И вот что еще любопытно нынче и странно и плохо понятно. Издательство, для которого я писал, было тогда относительно либеральным, на избыточную идейность не претендовало и никаких политических требований и претензий не высказывало. А вот я, я сам и помыслить не мог, что можно писать текст без обязательных политических книксенов. И не потому, что едва ли не все книги «ЖЗЛ», которые я читал, писались в захлебывающейся, прогрессивной, «партийной» манере. Просто – как хотелось бы мне быть услышанным людьми новых времен! – подобная литература ни авторами, ни читателями и не воображалась без политических корней и воспитательных побегов. Не просто боялись: иначе не напечатают. Но были уверены: иначе не пишут!
Итак, первые (воображаемые!) прогулки по Парижу были совершены.
Сейчас, перелистывая книжку, опубликованную сорок лет назад, я не нахожу в ней вопиющих нелепостей, все основано на усердных штудиях, на книгах и планах, а изобилие общих мест – «сизые платаны» или «гулкие залы Лувра» – все это было, конечно, бессознательными парафразами читанного в чужих книжках.
«Домье» я закончил летом 1962-го. Двенадцать авторских листов – более 250 машинописных страниц – отмахал за семь месяцев. Сейчас уже и не представить себе, как я тогда легко (и легкомысленно, конечно!) писал.

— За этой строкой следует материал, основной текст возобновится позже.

import Literature.NumberTheory.GaloisCohomology.PoitouTateRestrictedRamificationNaturalConsequences
import Literature.NumberTheory.GaloisCohomology.PoitouTateRestrictedRamificationNaturalAt
import HarnessLib

/-!
# Consequences of the POINTWISE natural restricted Poitou–Tate Ш-duality
# `poitouTate_shaRestricted_tateDual_natural_at K S` (Milne I Thm. 4.10 (a) at one set of places)

Theorems only (no definition, no named fact, no `sorry`, no instance).  Topic
`NumberTheory/GaloisCohomology`; namespace `Literature.NumberTheory.GaloisCohomology`.  Cell `bsd-eis`,
background lane «PT-Ш-S-TC» of crux `GoodLatticeBDPValue` (stmt-BirchSwinnertonDyer-19032), LEAD seat;
`--supports stmt-BirchSwinnertonDyer-19032`.

The lane's END theorem (LEAD RULING #8, halves v32) is the FINITE-`S` pointwise statement
`∀ K [IsTotallyComplex K] (S : Set _), S.Finite → poitouTate_shaRestricted_tateDual_natural_at K S`
(`PoitouTateRestrictedRamificationNaturalAt.lean`).  This file records the one-liners its producer and
its consumers need, at ONE `S`, mirroring `PoitouTateRestrictedRamificationNaturalConsequences.lean`
(which did the same for the all-`S` named fact):

* §1 `finite_and_exists_perfect_shaRestricted_pairing_of_natural_at` — the per-module `ℚ/ℤ`-valued
  duality at `S`; `shaRestricted_tateDual_zmod_of_natural_at` — the per-module `ℤ/n`-valued duality at
  `S`, i.e. the body of the older fact `poitouTate_shaRestricted_tateDual K` AT `S` (so a finite-`S`
  kernel proof of the pointwise natural form also discharges the per-module form at that `S`);
* §2 `poitouTate_shaRestricted_tateDual_natural_at_of_finset` — the `Set`/`S.Finite` wrapper of a
  `Finset`-indexed proof (the lane's class-formation module `IdeleClassBar.classBarSD K S` is typed for
  `S : Finset`), and the `forall_` packaging `forall_natural_at_of_finset` = literally the END shape;
* §3 `mem_of_prime_dvd_of_natCast_mem` — the support bookkeeping "every place dividing `#M` lies in
  `S` ⇒ every place dividing a prime `ℓ ∣ #M` lies in `S`", which turns the named fact's hypothesis into
  the per-prime engine hypothesis `S ⊇ S_ℓ` (`DiscreteRep.tateDuality_finite_of_primary`).

HONESTY: no case of Poitou–Tate duality and nothing about BSD is proved here; every statement takes the
pointwise duality as a hypothesis or is bookkeeping.  AI formalisation, weaker than expert review.

## References
* J. S. Milne, *Arithmetic Duality Theorems*, 2nd ed. (2006), I Thm. 4.10 (a) (p. 57), §4 p. 65.
  [MilneADT2006]
* D. Harari, *Galois Cohomology and Class Field Theory*, Universitext (2020), Thm. 17.13 (b) (p. 294).
  [Harari2020]
-/

noncomputable section

open Function NumberField Field IsDedekindDomain CategoryTheory
open scoped NumberField

namespace Literature.NumberTheory.GaloisCohomology

open Literature.NumberTheory.GaloisRepresentations
open Literature.NumberTheory.GaloisRepresentations.DiscreteGaloisModule (TateDual tateDual
  restrictedCohomology restrictedLocalization shaRestricted)

variable {K : Type} [Field K] [NumberField K]

/-! ## §1 Per-module duality at `S` from the pointwise natural form -/

/-- **The per-module duality at `S`, `ℚ/ℤ`-valued**, from `poitouTate_shaRestricted_tateDual_natural_at K S`:
under the printed hypotheses `Ш¹_S(K, M^D)` and `Ш²_S(K, M)` are finite and perfectly paired into `ℚ/ℤ`.
[cite: MilneADT2006, Ch. I, Thm. 4.10 (a) (p. 57)] [cite: Harari2020, Thm. 17.13 (b) (p. 294)] -/
theorem finite_and_exists_perfect_shaRestricted_pairing_of_natural_at
    {S : Set (HeightOneSpectrum (𝓞 K))} (h : poitouTate_shaRestricted_tateDual_natural_at K S) (n : ℕ)
    [NeZero n] (M : Type) [AddCommGroup M] [TopologicalSpace M] [DiscreteTopology M] [Finite M]
    (ρ : DiscreteGaloisModule K M) (hn : ∀ m : M, n • m = 0) (hur : GaloisRep.IsUnramifiedOutside S ρ)
    (hS : ∀ v : HeightOneSpectrum (𝓞 K), ((Nat.card M : ℕ) : 𝓞 K) ∈ v.asIdeal → v ∈ S) :
    Finite (shaRestricted (ρ.tateDual n) S 1) ∧ Finite (shaRestricted ρ S 2) ∧
      ∃ b : ↥(shaRestricted ρ S 2) →+ ↥(shaRestricted (ρ.tateDual n) S 1) →+ AddCircle (1 : ℚ),
        Bijective b ∧ Bijective b.flip := by
  obtain ⟨B, hP, -⟩ := h
  obtain ⟨h1, h2, hb, hb'⟩ := hP n M ρ hn hur hS
  exact ⟨h1, h2, B n M ρ, hb, hb'⟩

/-- **The per-module duality at `S`, `ℤ/n`-valued** (= the body of the older named fact
`poitouTate_shaRestricted_tateDual K` at the set `S`), from the pointwise natural form: the `ℚ/ℤ`-valued
perfect pairing becomes a `ℤ/n`-valued one because `Ш¹_S(K, M^D)` has exponent dividing `n`.
[cite: MilneADT2006, Ch. I, Thm. 4.10 (a) (p. 57)] [cite: Harari2020, Thm. 17.13 (b) (p. 294)] -/
theorem shaRestricted_tateDual_zmod_of_natural_at
    {S : Set (HeightOneSpectrum (𝓞 K))} (h : poitouTate_shaRestricted_tateDual_natural_at K S) (n : ℕ)
    [NeZero n] (M : Type) [AddCommGroup M] [TopologicalSpace M] [DiscreteTopology M] [Finite M]
    (ρ : DiscreteGaloisModule K M) (hn : ∀ m : M, n • m = 0) (hur : GaloisRep.IsUnramifiedOutside S ρ)
    (hS : ∀ v : HeightOneSpectrum (𝓞 K), ((Nat.card M : ℕ) : 𝓞 K) ∈ v.asIdeal → v ∈ S) :
    Finite (shaRestricted (ρ.tateDual n) S 1) ∧ Finite (shaRestricted ρ S 2) ∧
      ∃ b : shaRestricted ρ S 2 →+ shaRestricted (ρ.tateDual n) S 1 →+ ZMod n,
        Bijective b ∧ Bijective b.flip := by
  obtain ⟨B, hP, -⟩ := h
  obtain ⟨h1, h2, hb, hb'⟩ := hP n M ρ hn hur hS
  exact ⟨h1, h2, exists_zmod_pairing_of_addCircle_pairing n
    (nsmul_shaRestricted_tateDual_eq_zero ρ S n 1) (B n M ρ) hb hb'⟩

/-! ## §2 The `Finset` → `Set` wrapper (the lane's engine is typed for `S : Finset`) -/

/-- A proof of the pointwise statement for every FINITE SET OF PLACES GIVEN AS A `Finset` yields it for
every finite `S : Set` (rewrite along `hS.coe_toFinset`). [cite: MilneADT2006, Ch. I, Thm. 4.10 (a) (p. 57)] -/
theorem poitouTate_shaRestricted_tateDual_natural_at_of_finset
    (h : ∀ S' : Finset (HeightOneSpectrum (𝓞 K)),
      poitouTate_shaRestricted_tateDual_natural_at K (↑S' : Set (HeightOneSpectrum (𝓞 K))))
    (S : Set (HeightOneSpectrum (𝓞 K))) (hS : S.Finite) :
    poitouTate_shaRestricted_tateDual_natural_at K S := by
  rw [← hS.coe_toFinset]
  exact h hS.toFinset

/-- **The END shape of lane «PT-Ш-S-TC» from a per-field `Finset`-indexed proof** (halves v32's
`stub_publishedFactsMore.1`, read with `P := IsTotallyComplex`): if for every number field `K`
satisfying `P K` and every `Finset` of places the pointwise statement holds, then
`∀ K, P K → ∀ S : Set _, S.Finite → poitouTate_shaRestricted_tateDual_natural_at K S`.
[cite: MilneADT2006, Ch. I, Thm. 4.10 (a) (p. 57)] -/
theorem forall_poitouTate_shaRestricted_tateDual_natural_at_of_finset (P : ∀ (K : Type) [Field K] [NumberField K], Prop)
    (h : ∀ (K : Type) [Field K] [NumberField K], P K →
      ∀ S' : Finset (HeightOneSpectrum (𝓞 K)),
        poitouTate_shaRestricted_tateDual_natural_at K (↑S' : Set (HeightOneSpectrum (𝓞 K)))) :
    ∀ (K : Type) [Field K] [NumberField K], P K →
      ∀ S : Set (HeightOneSpectrum (𝓞 K)), S.Finite → poitouTate_shaRestricted_tateDual_natural_at K S :=
  fun K _ _ hK S hS => poitouTate_shaRestricted_tateDual_natural_at_of_finset (h K hK) S hS

/-! ## §3 Support bookkeeping: `supp #M ⊆ S` gives `S ⊇ S_ℓ` for every prime `ℓ ∣ #M` -/

omit [NumberField K] in
/-- If every finite place dividing `N` lies in `S` and `ℓ ∣ N`, then every finite place dividing `ℓ` lies
in `S` (`(N) ⊆ (ℓ)` as ideals of `𝓞 K`).  With `N = #M` this turns the hypothesis "order a unit in
`R_{K,S}`" of Milne I 4.10 (a) into the per-prime engine hypothesis `S ⊇ S_ℓ`.
[cite: MilneADT2006, Ch. I, Thm. 4.10 (a) (p. 57: "`M` a finite `G_S`-module whose order is a unit in `R_{K,S}`")] -/
theorem mem_of_prime_dvd_of_natCast_mem {S : Set (HeightOneSpectrum (𝓞 K))} {N ℓ : ℕ}
    (hN : ∀ v : HeightOneSpectrum (𝓞 K), ((N : ℕ) : 𝓞 K) ∈ v.asIdeal → v ∈ S) (hℓ : ℓ ∣ N)
    (v : HeightOneSpectrum (𝓞 K)) (hv : ((ℓ : ℕ) : 𝓞 K) ∈ v.asIdeal) : v ∈ S := by
  obtain ⟨c, rfl⟩ := hℓ
  exact hN v (by rw [Nat.cast_mul]; exact v.asIdeal.mul_mem_right _ hv)

end Literature.NumberTheory.GaloisCohomology

end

Потом я уговорил издательство подписать со мной договор на книгу о Давиде.
Отлично писался «Давид»!
В 1963 году у меня появилась пишущая машинка «Колибри». Плоская, как книжка, она пахла металлом, типографией и вносила в процесс сочинения порочное самодовольство: я ударял по ее темно-зеленым, литым по форме пальцев клавишам, и на бумаге появлялись ровные печатные строчки. Текст сразу начинал казаться настоящим, прекрасным. Я находился в том гипнозе авторского молодого самолюбования, когда все, что делаешь, очень нравится, а прочитанное у других мгновенно перерабатывается в сознании, невинно превращаясь в не вполне переваренную, но очень полезную для создания собственного стиля пищу. Целые пласты интонаций, оборотов в лишь несколько адаптированном виде врывались на мои страницы (без злого умысла, по легкомыслию), создавая вполне профессиональные куски не без шика написанного вторичного и стилизованного текста. Не хочу сказать, что «Давид» совсем уж плох. Я писал книгу с увлечением, прочел целую библиотеку по истории Французской революции, расписал ее события день за днем, воссоздал, как мне казалось, сочные панорамы Парижа – от Людовика XVI до Империи и Реставрации, знал все до тонкости про костюмы, мебель, обычаи, манеры. Тем более конец XVIII века недалек от мушкетерских мотивов: плащи, камзолы, кружева, и еще Италия – граф Монте-Кристо, Рим, Корсо… Перечитывал без конца «Боги жаждут», «Жизнь чудака» Фейхтвангера и множество других книг – о Франции эпохи Террора написана целая гора не только исследований, но и беллетристики.
4
Я сохранил слово «неловко», хотя сейчас оно и кажется лишним, сохранил как свидетельство времени. За свои действительно многочисленные поездки в Париж в последние десять лет я не обязан ничем и никому, но репрессированное сознание и понимание того, как много достойных людей не сумели туда съездить, не позволяют избавиться от некоторого смущения.